What needs to be done: Find the line in the entries below that contains "Forces may be". Repeat it exactly, and every line after it through the line that contains "SWEPT, time-periodic force".

^^^^

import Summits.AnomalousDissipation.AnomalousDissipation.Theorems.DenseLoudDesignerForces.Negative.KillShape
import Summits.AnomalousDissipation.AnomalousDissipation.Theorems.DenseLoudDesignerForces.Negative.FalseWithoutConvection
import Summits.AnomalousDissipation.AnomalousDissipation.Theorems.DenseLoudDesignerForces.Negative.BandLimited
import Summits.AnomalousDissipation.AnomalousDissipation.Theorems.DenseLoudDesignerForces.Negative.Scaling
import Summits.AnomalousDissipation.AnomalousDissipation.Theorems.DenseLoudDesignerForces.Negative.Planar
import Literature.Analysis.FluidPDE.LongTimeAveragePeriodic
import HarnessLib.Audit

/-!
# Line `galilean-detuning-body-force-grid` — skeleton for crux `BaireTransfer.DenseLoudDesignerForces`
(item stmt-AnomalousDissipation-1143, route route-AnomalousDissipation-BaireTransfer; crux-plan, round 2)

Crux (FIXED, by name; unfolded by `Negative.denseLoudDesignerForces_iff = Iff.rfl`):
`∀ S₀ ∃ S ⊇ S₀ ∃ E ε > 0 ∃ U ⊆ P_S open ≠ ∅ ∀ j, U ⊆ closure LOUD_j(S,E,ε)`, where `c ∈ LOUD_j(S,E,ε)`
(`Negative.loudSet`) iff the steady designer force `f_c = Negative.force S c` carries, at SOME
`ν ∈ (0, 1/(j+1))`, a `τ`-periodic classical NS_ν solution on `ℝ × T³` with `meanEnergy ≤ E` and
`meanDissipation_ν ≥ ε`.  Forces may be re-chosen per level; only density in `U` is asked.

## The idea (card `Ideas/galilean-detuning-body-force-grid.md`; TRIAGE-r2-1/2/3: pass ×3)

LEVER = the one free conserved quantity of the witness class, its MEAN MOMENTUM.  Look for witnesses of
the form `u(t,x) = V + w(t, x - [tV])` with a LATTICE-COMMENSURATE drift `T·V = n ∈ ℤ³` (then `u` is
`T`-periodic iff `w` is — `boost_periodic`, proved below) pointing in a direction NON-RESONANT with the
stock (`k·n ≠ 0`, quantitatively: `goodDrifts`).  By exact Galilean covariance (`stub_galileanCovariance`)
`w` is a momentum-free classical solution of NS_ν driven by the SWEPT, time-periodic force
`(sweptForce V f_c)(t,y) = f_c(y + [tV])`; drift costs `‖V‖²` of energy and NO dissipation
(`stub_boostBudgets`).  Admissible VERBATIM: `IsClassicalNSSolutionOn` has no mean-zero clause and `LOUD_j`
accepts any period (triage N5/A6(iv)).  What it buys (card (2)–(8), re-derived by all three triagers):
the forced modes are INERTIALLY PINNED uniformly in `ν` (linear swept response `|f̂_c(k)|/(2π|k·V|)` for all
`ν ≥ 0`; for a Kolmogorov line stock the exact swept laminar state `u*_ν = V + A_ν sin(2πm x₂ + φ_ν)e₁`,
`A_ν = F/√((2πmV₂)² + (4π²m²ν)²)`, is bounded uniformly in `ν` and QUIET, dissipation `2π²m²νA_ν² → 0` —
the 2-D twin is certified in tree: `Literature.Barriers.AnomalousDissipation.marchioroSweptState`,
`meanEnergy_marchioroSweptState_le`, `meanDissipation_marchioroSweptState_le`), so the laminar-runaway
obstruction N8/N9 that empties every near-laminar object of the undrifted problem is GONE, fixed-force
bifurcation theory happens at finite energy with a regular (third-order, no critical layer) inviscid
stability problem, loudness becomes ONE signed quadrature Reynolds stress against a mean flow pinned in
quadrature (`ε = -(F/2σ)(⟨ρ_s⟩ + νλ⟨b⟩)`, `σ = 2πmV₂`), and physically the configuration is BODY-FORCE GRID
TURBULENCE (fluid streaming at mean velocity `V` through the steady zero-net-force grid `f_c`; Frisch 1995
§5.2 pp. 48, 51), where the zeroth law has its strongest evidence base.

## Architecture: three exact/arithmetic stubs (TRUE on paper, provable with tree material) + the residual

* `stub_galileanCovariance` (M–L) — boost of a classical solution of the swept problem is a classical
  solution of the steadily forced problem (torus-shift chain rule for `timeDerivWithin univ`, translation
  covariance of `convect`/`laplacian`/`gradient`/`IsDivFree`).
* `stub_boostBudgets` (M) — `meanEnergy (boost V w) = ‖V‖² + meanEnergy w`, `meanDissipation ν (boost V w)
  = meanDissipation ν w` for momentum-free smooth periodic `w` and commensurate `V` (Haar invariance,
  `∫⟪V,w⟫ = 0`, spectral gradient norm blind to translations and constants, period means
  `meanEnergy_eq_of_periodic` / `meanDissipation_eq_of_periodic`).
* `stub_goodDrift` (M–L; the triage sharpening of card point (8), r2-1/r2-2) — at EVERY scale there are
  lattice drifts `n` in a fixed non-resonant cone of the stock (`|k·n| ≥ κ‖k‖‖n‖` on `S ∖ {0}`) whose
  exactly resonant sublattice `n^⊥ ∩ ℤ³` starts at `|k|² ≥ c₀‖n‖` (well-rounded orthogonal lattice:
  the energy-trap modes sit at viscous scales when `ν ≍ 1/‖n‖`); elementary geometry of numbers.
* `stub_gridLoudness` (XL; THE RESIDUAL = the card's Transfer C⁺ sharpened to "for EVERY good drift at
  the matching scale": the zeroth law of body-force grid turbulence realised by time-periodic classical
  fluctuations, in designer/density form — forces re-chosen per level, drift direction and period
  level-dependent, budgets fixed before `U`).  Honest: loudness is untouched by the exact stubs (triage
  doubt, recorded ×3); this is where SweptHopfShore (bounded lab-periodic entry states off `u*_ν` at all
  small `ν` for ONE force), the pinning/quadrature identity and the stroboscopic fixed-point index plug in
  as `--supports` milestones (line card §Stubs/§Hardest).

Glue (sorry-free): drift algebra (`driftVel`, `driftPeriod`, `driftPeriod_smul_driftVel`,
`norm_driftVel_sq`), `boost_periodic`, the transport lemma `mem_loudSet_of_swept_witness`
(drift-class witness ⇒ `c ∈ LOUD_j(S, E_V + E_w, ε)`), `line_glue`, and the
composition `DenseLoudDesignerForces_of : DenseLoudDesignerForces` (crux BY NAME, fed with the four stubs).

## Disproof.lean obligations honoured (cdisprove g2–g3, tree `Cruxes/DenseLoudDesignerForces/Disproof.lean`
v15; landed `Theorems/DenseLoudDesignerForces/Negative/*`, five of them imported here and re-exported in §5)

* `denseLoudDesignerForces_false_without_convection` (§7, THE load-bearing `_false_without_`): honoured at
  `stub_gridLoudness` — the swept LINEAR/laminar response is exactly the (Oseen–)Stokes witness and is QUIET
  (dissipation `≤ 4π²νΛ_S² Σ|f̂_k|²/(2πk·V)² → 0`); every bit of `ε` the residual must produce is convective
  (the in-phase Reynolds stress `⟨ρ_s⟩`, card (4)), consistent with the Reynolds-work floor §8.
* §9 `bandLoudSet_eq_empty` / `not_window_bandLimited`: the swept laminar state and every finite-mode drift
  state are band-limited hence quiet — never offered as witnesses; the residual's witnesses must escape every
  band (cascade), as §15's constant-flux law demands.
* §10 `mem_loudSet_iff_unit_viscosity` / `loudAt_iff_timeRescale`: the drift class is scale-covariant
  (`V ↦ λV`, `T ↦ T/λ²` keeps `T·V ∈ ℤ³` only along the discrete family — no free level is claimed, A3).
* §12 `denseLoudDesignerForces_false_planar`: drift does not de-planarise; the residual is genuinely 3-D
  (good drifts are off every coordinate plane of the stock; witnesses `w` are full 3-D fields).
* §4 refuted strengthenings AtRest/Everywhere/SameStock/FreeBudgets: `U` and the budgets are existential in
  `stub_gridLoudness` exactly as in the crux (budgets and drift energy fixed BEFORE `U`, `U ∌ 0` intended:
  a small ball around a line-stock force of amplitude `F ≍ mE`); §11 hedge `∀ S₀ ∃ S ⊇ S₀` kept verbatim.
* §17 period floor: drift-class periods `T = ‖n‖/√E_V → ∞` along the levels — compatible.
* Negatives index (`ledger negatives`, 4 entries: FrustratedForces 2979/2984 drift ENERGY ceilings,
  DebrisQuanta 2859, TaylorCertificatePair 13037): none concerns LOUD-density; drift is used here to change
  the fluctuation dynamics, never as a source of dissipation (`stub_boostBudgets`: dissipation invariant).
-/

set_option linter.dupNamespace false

^^^^

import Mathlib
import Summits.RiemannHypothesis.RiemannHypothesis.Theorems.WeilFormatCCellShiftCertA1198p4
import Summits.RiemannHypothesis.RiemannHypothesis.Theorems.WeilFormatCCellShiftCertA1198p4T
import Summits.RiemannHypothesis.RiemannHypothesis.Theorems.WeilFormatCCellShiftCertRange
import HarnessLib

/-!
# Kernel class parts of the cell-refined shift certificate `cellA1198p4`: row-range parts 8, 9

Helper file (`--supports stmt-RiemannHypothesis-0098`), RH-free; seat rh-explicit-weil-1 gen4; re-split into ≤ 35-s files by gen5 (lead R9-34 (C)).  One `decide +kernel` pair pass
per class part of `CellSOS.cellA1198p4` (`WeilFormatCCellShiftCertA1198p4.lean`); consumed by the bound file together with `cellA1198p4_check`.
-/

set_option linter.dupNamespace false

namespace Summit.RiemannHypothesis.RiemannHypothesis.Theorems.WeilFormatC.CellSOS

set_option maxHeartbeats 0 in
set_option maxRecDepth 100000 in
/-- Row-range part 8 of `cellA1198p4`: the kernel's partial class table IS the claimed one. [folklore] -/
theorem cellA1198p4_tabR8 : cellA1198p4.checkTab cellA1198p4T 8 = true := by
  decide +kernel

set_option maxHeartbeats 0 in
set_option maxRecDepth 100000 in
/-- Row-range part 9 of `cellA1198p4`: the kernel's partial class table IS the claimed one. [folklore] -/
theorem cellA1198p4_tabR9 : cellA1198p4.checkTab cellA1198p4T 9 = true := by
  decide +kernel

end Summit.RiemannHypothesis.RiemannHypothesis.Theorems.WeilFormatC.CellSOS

^^^^

Written response:
`meanDissipation_ν ≥ ε`.  Forces may be re-chosen per level; only density in `U` is asked.

## The idea (card `Ideas/galilean-detuning-body-force-grid.md`; TRIAGE-r2-1/2/3: pass ×3)

LEVER = the one free conserved quantity of the witness class, its MEAN MOMENTUM.  Look for witnesses of
the form `u(t,x) = V + w(t, x - [tV])` with a LATTICE-COMMENSURATE drift `T·V = n ∈ ℤ³` (then `u` is
`T`-periodic iff `w` is — `boost_periodic`, proved below) pointing in a direction NON-RESONANT with the
stock (`k·n ≠ 0`, quantitatively: `goodDrifts`).  By exact Galilean covariance (`stub_galileanCovariance`)
`w` is a momentum-free classical solution of NS_ν driven by the SWEPT, time-periodic force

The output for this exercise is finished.